In a lean economy, it can be a challenge to grow your company. Innovation and a strong business strategy become more important than ever to identify new ways to reach consumers as well as encourage employee productivity. Often, this means conventional or traditional strategies and wisdom must be tweaked.
Building a Qualified, Successful Team of Employees
In a time of slow economic growth, you may not have the desire or the funds to hire many employees. Dennis Lockhart, president of the Federal Reserve Bank of Atlanta, recently told Bloomberg Businessweek1 that the high unemployment rate may be more affected by the reluctance of employers to bring in new workers than by payroll reductions.
In most cases, the traditional considerations when evaluating a potential candidate include qualifications and the ability of the candidate to “work well” with the current team of employees. But Stephen Shapiro, author of “Best Practices Are Stupid: 40 Ways to Out-Innovate the Competition,” told CNNMoney2 that hiring people who “don’t fit the existing mold”—or even people you don’t like—can result in a better team with fresher ideas.
Shapiro believes that teams of individuals who have varying backgrounds, personalities, standards, and goals are teams that are more likely to engage in healthy conversations and debates. This can foster new ideas on everything from saving money to streamlining processes in the company to generating marketing ideas.
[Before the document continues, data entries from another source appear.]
import Summits.MatrixMultiplication.MatrixMultiplication.Theorems.AbelianSTPPCensusTCStatDefs

/-!
# T_C static certificate, orders `628 … 2880` (theory's t*-indexed linear checker at `τ = 12/5`): kernel evaluation, the domination checks, volumes `1200 … 1703`

Cell mm-stpp (rung F-M1), tier T_C = «beat `2.4`»; checker in `AbelianSTPPCensusTCStatDefs.lean`, table in `AbelianSTPPCensusTCStatData.lean`
(pattern: theory g12's `AbelianSTPPCensusTAStatCDom*.lean`).  `decide` with kernel reduction (standard axioms; no `native_decide`), `Elab.async false`;
consumed by `TCStat.checkV_sound` / `TCStat.domV_sound` in the leaf `AbelianSTPPCensusLeafTC2880Closed.lean`.
the domination checks, volumes `1200 … 1703` THIS IS NOT: arithmetic on shape lists only; no statement about STPP families or `ω`.
-/

set_option linter.dupNamespace false
set_option autoImplicit false
set_option Elab.async false

namespace Summit.MatrixMultiplication.MatrixMultiplication.Theorems.TCStat

set_option maxHeartbeats 0 in
/-- Domination chunk: every sorted candidate shape of the volumes `1200 … 1319` is dominated by the table (870 shapes). [original] -/
theorem dom1200 : TCStat.domV 120 1200 = true := by decide +kernel

set_option maxHeartbeats 0 in
/-- Domination chunk: every sorted candidate shape of the volumes `1320 … 1439` is dominated by the table (885 shapes). [original] -/
theorem dom1320 : TCStat.domV 120 1320 = true := by decide +kernel

set_option maxHeartbeats 0 in
/-- Domination chunk: every sorted candidate shape of the volumes `1440 … 1568` is dominated by the table (900 shapes). [original] -/
theorem dom1440 : TCStat.domV 129 1440 = true := by decide +kernel

set_option maxHeartbeats 0 in
/-- Domination chunk: every sorted candidate shape of the volumes `1569 … 1703` is dominated by the table (888 shapes). [original] -/
theorem dom1569 : TCStat.domV 135 1569 = true := by decide +kernel

end Summit.MatrixMultiplication.MatrixMultiplication.Theorems.TCStat
/-- ★★★ **THE COMB GENERATOR OF RECORD AND ITS C⁰ LETTERS AT THE TABLE.**  Per table point `(j, Y)` and run-B data `Φ.U = (exp iηA′)·U` (`Factors`), (i) at `α₀B`, (ii) at
`α₁B` on run B's frame over `bmap⁻¹(domSites Y)`: with `A′_X := χ_{X.bonds}·A′`, `l̂(ŷ) := iη·λ̄_{Ad(axialT U (emb ŷ))A′_X}(ŷ)`, `l := l̂ ∘ siteShift`, `U_A := fieldShift (Ū U)`,
`Pot(b) := (iξ)⁻¹ log(TΦ.U(b)·U_A(b)⁻¹)`, `ℓ = (d+2)L`, `t ≥ (ℓ∕2)·α₀B·η²`, and `S₀ := (η∕ξ)·L·α₁B + R(ηα₁B, t)∕ξ + (η∕ξ)·69ℓ²·t·α₁B` (p624650's `R`),
there is `l` (exhibited: (0) `l = l̂ ∘ siteShift` pointwise, the formula displayed) with (1) `tr l(x) = 0` for every `x`; (2) `‖l(x)‖ ≤ η·ℓ·α₁B` on `domSites Y`; (3) `‖∇^ξ_{U_A,μ} l(x)‖ ≤ 2ηℓα₁B∕ξ` on `domSites Y`'s unit steps (crude);
(4) `‖Pot(b) − i∇^ξ_{U_A} l(b)‖ ≤ S₀` on the frame's bonds; (5) `‖∇^ξ_{U_A,ν}(Pot(⟨·,μ⟩) − i∇^ξ_{U_A,μ} l)(x)‖ ≤ 2S₀∕ξ` on the frame's direction pairs (crude).
Displayed numerics: `ηα₁B ≤ 1∕4`, `136ℓ((2ηα₁B + t + 2ηα₁B·t) + t) ≤ 1`. [cite: Balaban1985Averaging, (62)-(63) p.28, Prop. 3 (122)-(126) p.36; Balaban1987RG1, (0.4) p.253, (0.24)-(0.25) p.257, (1.10)-(1.16) p.262] -/
theorem comb_letters_TΦOfRecord (Rz : Residual (F.P (k + 1)) (MatA N)) (j : ℕ) (Y : (domSys (F.P k) M j).Dom)
    [DecidablePred (· ∈ (frameI Rz M (j + 1) (domSites (F.P (k + 1)) M (j + 1) (pairOfRecord F M k ⟨j, Y⟩).2)).X.bonds)] {cB : StepConsts} {α₀B α₁B : ℝ}
    {Φ : FieldPair (F.P (k + 1)) 0 (MatA N)ˣ (MatA N)} {U : PBond (F.P (k + 1)) 0 → (MatA N)ˣ} {A' : PBond (F.P (k + 1)) 0 → MatA N}
    (hcBξ : cB.ξ = (F.P (k + 1)).eta (j + 1))
    (hf : Factors cB Φ.U U A')
    (hI : CondI (suModel N) (frameI Rz M (j + 1) (domSites (F.P (k + 1)) M (j + 1) (pairOfRecord F M k ⟨j, Y⟩).2)) cB α₀B U)
    (hII : CondII (suModel N) (frameI Rz M (j + 1) (domSites (F.P (k + 1)) M (j + 1) (pairOfRecord F M k ⟨j, Y⟩).2)).X cB α₁B U A')
    (hα0 : 0 ≤ α₀B) (hα1 : 0 ≤ α₁B) (hξ₁ : (F.P (k + 1)).eta (j + 1) * α₁B ≤ 1 / 4) {t : ℝ}
    (hRt : (((((F.P (k + 1)).d + 2) * (F.P (k + 1)).L : ℕ) : ℝ) / 2) * (α₀B * (F.P (k + 1)).eta (j + 1) ^ 2) ≤ t)
    (hℓ : 136 * (((((F.P (k + 1)).d + 2) * (F.P (k + 1)).L : ℕ) : ℝ)) *
      ((2 * ((F.P (k + 1)).eta (j + 1) * α₁B) + t + 2 * ((F.P (k + 1)).eta (j + 1) * α₁B) * t) + t) ≤ 1)
    -- FILE 7's guard making `Ū(U)(c)` unitary on the frame bonds (`avgUnits_factor_mem_suModel_G`)
    (hUA1 : ∀ b ∈ (frameI (Residual.unit (F.P k) (MatA N)) M j (domSites (F.P k) M j Y)).X.bonds,
      fieldShift (ladder F k) (avgUnits U) b ∈ U1 (MatA N)) :
    let X := (frameI Rz M (j + 1) (domSites (F.P (k + 1)) M (j + 1) (pairOfRecord F M k ⟨j, Y⟩).2)).X
    let AX : PBond (F.P (k + 1)) 0 → MatA N := fun b => if b ∈ X.bonds then A' b else 0
    let UA : PBond (F.P k) 0 → (MatA N)ˣ := fieldShift (ladder F k) (avgUnits U)
    let S₀ : ℝ := (F.P (k + 1)).eta (j + 1) / (F.P k).eta j * (((F.P (k + 1)).L : ℝ) * α₁B) +
      (4 * (34 * (((((F.P (k + 1)).d + 2) * (F.P (k + 1)).L : ℕ) : ℝ)) * ((2 * ((F.P (k + 1)).eta (j + 1) * α₁B) + t + 2 * ((F.P (k + 1)).eta (j + 1) * α₁B) * t) + t)) ^ 2 +
        578 * (((((F.P (k + 1)).d + 2) * (F.P (k + 1)).L : ℕ) : ℝ)) ^ 2 * ((2 * ((F.P (k + 1)).eta (j + 1) * α₁B) + t + 2 * ((F.P (k + 1)).eta (j + 1) * α₁B) * t) + t) * t +
        660 * (((((F.P (k + 1)).d + 2) * (F.P (k + 1)).L : ℕ) : ℝ)) ^ 2 * ((2 * ((F.P (k + 1)).eta (j + 1) * α₁B) + t + 2 * ((F.P (k + 1)).eta (j + 1) * α₁B) * t) ^ 2 + t ^ 2) +
        3 * (((((F.P (k + 1)).d + 2) * (F.P (k + 1)).L : ℕ) : ℝ)) * (2 * ((F.P (k + 1)).eta (j + 1) * α₁B) * t) +
        3 * (((((F.P (k + 1)).d + 2) * (F.P (k + 1)).L : ℕ) : ℝ)) * ((F.P (k + 1)).eta (j + 1) * α₁B) ^ 2) / (F.P k).eta j +
      (F.P (k + 1)).eta (j + 1) / (F.P k).eta j * (69 * (((((F.P (k + 1)).d + 2) * (F.P (k + 1)).L : ℕ) : ℝ)) ^ 2 * t * α₁B)
    ∃ l : Site (F.P k) 0 → MatA N,
    (∀ x, l x = (I * ((F.P (k + 1)).eta (j + 1) : ℂ)) • combMean (adJ (axialT U (emb (siteShift (ladder F k) x))) AX) (siteShift (ladder F k) x)) ∧
    (∀ x, Matrix.trace (l x) = 0) ∧
    (∀ x ∈ domSites (F.P k) M j Y, ‖l x‖ ≤ (F.P (k + 1)).eta (j + 1) * ((((((F.P (k + 1)).d + 2) * (F.P (k + 1)).L : ℕ) : ℝ)) * α₁B)) ∧
    (∀ (x : Site (F.P k) 0) (μ : Fin (F.P k).d), x ∈ domSites (F.P k) M j Y → x.shift μ ∈ domSites (F.P k) M j Y →
      ‖nabla ((F.P k).eta j) UA μ l x‖ ≤ 2 * ((F.P (k + 1)).eta (j + 1) * ((((((F.P (k + 1)).d + 2) * (F.P (k + 1)).L : ℕ) : ℝ)) * α₁B)) / (F.P k).eta j) ∧
    (∀ b ∈ (frameI (Residual.unit (F.P k) (MatA N)) M j (domSites (F.P k) M j Y)).X.bonds,
      ‖(I * ((F.P k).eta j : ℂ))⁻¹ • mlog ((((TΦOfRecord F N k Φ).U b : (MatA N)ˣ) : MatA N) * (((UA b)⁻¹ : (MatA N)ˣ) : MatA N)) -
        I • nabla ((F.P k).eta j) UA b.dir l b.src‖ ≤ S₀) ∧
    (∀ q ∈ (frameI (Residual.unit (F.P k) (MatA N)) M j (domSites (F.P k) M j Y)).X.dpairs,
      ‖nabla ((F.P k).eta j) UA q.2.1
          (fun y => (I * ((F.P k).eta j : ℂ))⁻¹ • mlog ((((TΦOfRecord F N k Φ).U ⟨y, q.2.2⟩ : (MatA N)ˣ) : MatA N) * (((UA ⟨y, q.2.2⟩)⁻¹ : (MatA N)ˣ) : MatA N)) -
            I • nabla ((F.P k).eta j) UA q.2.2 l y) q.1‖ ≤ 2 * S₀ / (F.P k).eta j) := by
  intro X AX UA S₀
  -- the comb generator of record
  let lh : Site (F.P (k + 1)) 1 → MatA N := fun y => (I * ((F.P (k + 1)).eta (j + 1) : ℂ)) • combMean (adJ (axialT U (emb y)) AX) y
  let l : Site (F.P k) 0 → MatA N := fun x => lh (siteShift (ladder F k) x)
  -- abbreviations and positivity
  set η : ℝ := (F.P (k + 1)).eta (j + 1) with hηdef
  set ξ : ℝ := (F.P k).eta j with hξdef
  set ℓ : ℝ := (((((F.P (k + 1)).d + 2) * (F.P (k + 1)).L : ℕ) : ℝ)) with hℓdef
  have hη : 0 < η := pow_pos (inv_pos.mpr (Nat.cast_pos.mpr (F.P (k + 1)).L_pos)) _
  have hξ : 0 < ξ := pow_pos (inv_pos.mpr (Nat.cast_pos.mpr (F.P k).L_pos)) _
  have hℓ0 : 0 ≤ ℓ := Nat.cast_nonneg _
  have hj1 : 0 + 1 ≤ (F.P (k + 1)).m + (F.P (k + 1)).K := by simp only [T4Family.P_m, T4Family.P_K]; omega
  have hj2 : 0 + 2 ≤ (F.P (k + 1)).m + (F.P (k + 1)).K := by simp only [T4Family.P_m, T4Family.P_K]; have := F.hm; omega
  -- run B's region is the block preimage of `domSites Y`
  have hX : X = regionOfSet (F.P (k + 1)) ((fun x => (siteShift (ladder F k)).symm (blockOf x)) ⁻¹' domSites (F.P k) M j Y) := by
    show regionOfSet (F.P (k + 1)) (domSites (F.P (k + 1)) M (j + 1) (pairOfRecord F M k ⟨j, Y⟩).2) = _
    rw [domSites_pairOfRecord_eq_preimage]
  -- the cut-off potential: traceless and bounded EVERYWHERE, `= A′` on the frame's bonds
  have hAXtr : ∀ b, Matrix.trace (AX b) = 0 := fun b => by
    by_cases hb : b ∈ X.bonds
    · simp only [AX, if_pos hb]; exact mem_suModel_gc.mp (hII.gcValued b hb)
    · simp only [AX, if_neg hb, Matrix.trace_zero]
  have hAXle : ∀ b, ‖AX b‖ ≤ α₁B := fun b => by
    by_cases hb : b ∈ X.bonds
    · simp only [AX, if_pos hb]; exact (hII.norm_lt b hb).le
    · simp only [AX, if_neg hb, norm_zero]; exact hα1
  have hAXeq : ∀ b ∈ X.bonds, AX b = A' b := fun b hb => by simp only [AX, if_pos hb]
  -- block bonds of a site of `domSites Y` ∕ two-block bonds and plaquettes of a frame bond are in run B's region
  have hblk : ∀ x ∈ domSites (F.P k) M j Y, ∀ b : PBond (F.P (k + 1)) 0, blockOf b.src = siteShift (ladder F k) x → blockOf b.tgt = siteShift (ladder F k) x →
      b ∈ X.bonds := fun x hx b h1 h2 => by
    rw [hX]
    refine ⟨?_, ?_⟩
    · show (siteShift (ladder F k)).symm (blockOf b.src) ∈ domSites (F.P k) M j Y
      rw [h1, Equiv.symm_apply_apply]; exact hx
    · show (siteShift (ladder F k)).symm (blockOf b.tgt) ∈ domSites (F.P k) M j Y
      rw [h2, Equiv.symm_apply_apply]; exact hx
  have htwo : ∀ b ∈ (frameI (Residual.unit (F.P k) (MatA N)) M j (domSites (F.P k) M j Y)).X.bonds, ∀ b' : PBond (F.P (k + 1)) 0,
      (blockOf b'.src = (bondShift (ladder F k) b).src ∨ blockOf b'.src = (bondShift (ladder F k) b).tgt) →
      (blockOf b'.tgt = (bondShift (ladder F k) b).src ∨ blockOf b'.tgt = (bondShift (ladder F k) b).tgt) → b' ∈ X.bonds := fun b hb b' h1 h2 => by
    rw [hX]; obtain ⟨y, μ⟩ := b; exact twoBlocks_subset_bonds_preimage F k _ hb b' h1 h2
  have htwop : ∀ b ∈ (frameI (Residual.unit (F.P k) (MatA N)) M j (domSites (F.P k) M j Y)).X.bonds, ∀ p : Plaq (F.P (k + 1)) 0,
      (blockOf p.src = (bondShift (ladder F k) b).src ∨ blockOf p.src = (bondShift (ladder F k) b).tgt) →
      (blockOf (p.src.shift p.μ) = (bondShift (ladder F k) b).src ∨ blockOf (p.src.shift p.μ) = (bondShift (ladder F k) b).tgt) →
      (blockOf (p.src.shift p.ν) = (bondShift (ladder F k) b).src ∨ blockOf (p.src.shift p.ν) = (bondShift (ladder F k) b).tgt) →
      (blockOf ((p.src.shift p.μ).shift p.ν) = (bondShift (ladder F k) b).src ∨ blockOf ((p.src.shift p.μ).shift p.ν) = (bondShift (ladder F k) b).tgt) →
      p ∈ X.plaqs := fun b hb p h1 h2 h3 h4 => by
    rw [hX]; obtain ⟨y, μ⟩ := b; exact twoBlocks_subset_plaqs_preimage _ hb p h1 h2 h3 h4
  -- (2) the size of the comb generator on `domSites Y`
  have hlh : ∀ x ∈ domSites (F.P k) M j Y, ‖lh (siteShift (ladder F k) x)‖ ≤ η * (ℓ * α₁B) := fun x hx => by
    set ŷ := siteShift (ladder F k) x with hŷ
    -- cut the adjoint potential off to the block, where the block's axial gauge is bi-contractive
    let U' : GaugeField (F.P (k + 1)) 0 (MatA N)ˣ := fun b => if blockOf b.src = ŷ ∧ blockOf b.tgt = ŷ then U b else 1
    have hU'1 : ∀ b, U' b ∈ U1 (MatA N) := fun b => by
      by_cases hb : blockOf b.src = ŷ ∧ blockOf b.tgt = ŷ
      · simp only [U', if_pos hb]
        have hG := hI.gValued b (hblk x hx b hb.1 hb.2)
        exact mem_U1.mpr ⟨suModel_norm_le _ hG, suModel_norm_le _ ((suModel N).G.inv_mem hG)⟩
      · simp only [U', if_neg hb]; exact (U1 _).one_mem
    let Yb : PBond (F.P (k + 1)) 0 → MatA N := fun b => if blockOf b.src = ŷ ∧ blockOf b.tgt = ŷ then adJ (axialT U (emb ŷ)) AX b else 0
    have hYb : ∀ b, ‖Yb b‖ ≤ α₁B := fun b => by
      by_cases hb : blockOf b.src = ŷ ∧ blockOf b.tgt = ŷ
      · simp only [Yb, if_pos hb, adJ]
        have hu : axialT U (emb ŷ) b.src ∈ U1 (MatA N) := by
          rw [axialT_congr_of_block hj1 (V' := U') (fun b' h1 h2 => by simp only [U', if_pos (And.intro h1 h2)]) hb.1]
          exact axialT_mem_U1 hU'1 _ _
        exact (norm_units_conj_le hu _).trans (hAXle b)
      · simp only [Yb, if_neg hb, norm_zero]; exact hα1
    have hcm : combMean (adJ (axialT U (emb ŷ)) AX) ŷ = combMean Yb ŷ :=
      combMean_congr_block hj1 ŷ fun b h1 h2 => by simp only [Yb, if_pos (And.intro h1 h2)]
    show ‖(I * (η : ℂ)) • combMean (adJ (axialT U (emb ŷ)) AX) ŷ‖ ≤ η * (ℓ * α₁B)
    rw [hcm, norm_smul, norm_mul, Complex.norm_I, one_mul, Complex.norm_real, Real.norm_of_nonneg hη.le]
    exact mul_le_mul_of_nonneg_left (norm_combMean_le_of_bound Yb hα1 hYb ŷ) hη.le
  -- (4) the C⁰ cancelled sum at a frame bond: file (2b) ★★ at `c = bondShift b`
  have h4 : ∀ b ∈ (frameI (Residual.unit (F.P k) (MatA N)) M j (domSites (F.P k) M j Y)).X.bonds,
      ‖(I * ((F.P k).eta j : ℂ))⁻¹ • mlog ((((TΦOfRecord F N k Φ).U b : (MatA N)ˣ) : MatA N) * (((UA b)⁻¹ : (MatA N)ˣ) : MatA N)) -
        I • nabla ((F.P k).eta j) UA b.dir l b.src‖ ≤ S₀ := fun b hb => by
    set c : PBond (F.P (k + 1)) 1 := bondShift (ladder F k) b with hc
    have h2b := norm_potential_add_transported_comb_le hj1 hj2 c (Uc := Φ.U) (U := U) (A := AX) (η := η) (ξ := ξ) (a := α₁B)
      (α := α₀B * η ^ 2) (t := t) hη.le hξ hα1 (by positivity)
      (fun b' h1 h2 => by rw [hAXeq b' (htwo b hb b' h1 h2), ← hcBξ]; exact hf b') (fun b' _ _ => hAXle b') (by linarith)
      (fun b' h1 h2 => by
        have hG := hI.gValued b' (htwo b hb b' h1 h2)
        exact mem_U1.mpr ⟨suModel_norm_le _ hG, suModel_norm_le _ ((suModel N).G.inv_mem hG)⟩)
      (fun p h1 h2 h3 h4 => by rw [← hcBξ]; exact (hI.plaq_lt p (htwop b hb p h1 h2 h3 h4)).le) hRt hℓ
    -- the dictionary: `TΦ.U b = Ū(Φ.U)(c)`, `UA b = Ū(U)(c)`, `c.src = ŝrc`, `c.tgt = siteShift b.tgt`, `I•∇l = −(η/ξ)•(…)`
    have hTU : (TΦOfRecord F N k Φ).U b = avgUnits Φ.U c := by rw [TΦOfRecord_U]
    have hUAb : UA b = avgUnits U c := rfl
    have hUAb' : UA ⟨b.src, b.dir⟩ = avgUnits U c := rfl
    have hsrc : c.src = siteShift (ladder F k) b.src := rfl
    have htgt : c.tgt = siteShift (ladder F k) (b.src.shift b.dir) := bondShift_tgt _ _
    have hnab : I • nabla ξ UA b.dir l b.src =
        -(((η / ξ : ℝ) : ℂ) • (((avgUnits U c : (MatA N)ˣ) : MatA N) * combMean (adJ (axialT U (emb c.tgt)) AX) c.tgt *
          (((avgUnits U c)⁻¹ : (MatA N)ˣ) : MatA N) - combMean (adJ (axialT U (emb c.src)) AX) c.src)) := by
      show I • ((ξ : ℂ)⁻¹ • (((UA ⟨b.src, b.dir⟩ : (MatA N)ˣ) : MatA N) * lh (siteShift (ladder F k) (b.src.shift b.dir)) *
          (((UA ⟨b.src, b.dir⟩)⁻¹ : (MatA N)ˣ) : MatA N) - lh (siteShift (ladder F k) b.src))) = _
      rw [hUAb', ← htgt, ← hsrc]
      show I • ((ξ : ℂ)⁻¹ • (((avgUnits U c : (MatA N)ˣ) : MatA N) * ((I * (η : ℂ)) • combMean (adJ (axialT U (emb c.tgt)) AX) c.tgt) *
          (((avgUnits U c)⁻¹ : (MatA N)ˣ) : MatA N) - (I * (η : ℂ)) • combMean (adJ (axialT U (emb c.src)) AX) c.src)) = _
      rw [mul_smul_comm, smul_mul_assoc, ← smul_sub, smul_smul, smul_smul, ← neg_smul]
      congr 1
      have hI2 : I * I = -1 := Complex.I_mul_I
      push_cast
      rw [div_eq_mul_inv]
      linear_combination ((η : ℂ) * (ξ : ℂ)⁻¹) * hI2
    rw [hTU, hUAb, hnab, sub_neg_eq_add]
    exact h2b
  refine ⟨l, fun x => rfl, fun x => ?_, fun x hx => hlh x hx, fun x μ hx hxμ => ?_, h4, fun q hq => ?_⟩
  · -- (1) traceless everywhere
    show Matrix.trace ((I * (η : ℂ)) • combMean (adJ (axialT U (emb (siteShift (ladder F k) x))) AX) (siteShift (ladder F k) x)) = 0
    rw [Matrix.trace_smul, trace_combMean_eq_zero (trace_adJ_eq_zero _ hAXtr), smul_zero]
  · -- (3) crude `∇l`
    have hU : UA ⟨x, μ⟩ ∈ U1 (MatA N) := hUA1 ⟨x, μ⟩ ⟨hx, hxμ⟩
    refine (norm_nabla_le_add_div hξ l x μ hU).trans (div_le_div_of_nonneg_right ?_ hξ.le)
    have h1 := hlh x hx
    have h2 := hlh (x.shift μ) hxμ
    show ‖lh (siteShift (ladder F k) (x.shift μ))‖ + ‖lh (siteShift (ladder F k) x)‖ ≤ 2 * (η * (ℓ * α₁B))
    linarith
  · -- (5) the crude C¹ letter: both bonds `⟨x, μ'⟩`, `⟨x + e_ν', μ'⟩` are frame bonds
    obtain ⟨h0, hμ, hν, hμν⟩ := hq
    have hU : UA ⟨q.1, q.2.1⟩ ∈ U1 (MatA N) := hUA1 ⟨q.1, q.2.1⟩ ⟨h0, hμ⟩
    refine (norm_nabla_le_add_div hξ _ q.1 q.2.1 hU).trans (div_le_div_of_nonneg_right ?_ hξ.le)
    have ha := h4 ⟨q.1, q.2.2⟩ ⟨h0, hν⟩
    have hb := h4 ⟨q.1.shift q.2.1, q.2.2⟩ ⟨hμ, hμν⟩
    dsimp only at ha hb ⊢
    linarith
Shapiro’s belief in the importance of diversity is corroborated by a 2011 Forbes Insights study,3 which found that “a majority of respondents agreed that diversity is crucial to encouraging different perspectives and ideas that foster innovation.”
Once you have a strong team of employees in place, it’s crucial to properly motivate them.
According to an excerpt from the book, “How Full Is Your Bucket,”4 The concepts of ‘recognition’ and ‘praise’ … are two critical components for creating positive emotions in organizations.”
Also, ask your employees to submit ideas for improving your business. This practice can pay off big time, especially when you make it easy for all employees to contribute innovative suggestions. An October 2011 article in The Wall Street Journal4 showcased some examples of companies that effectively generated employee input.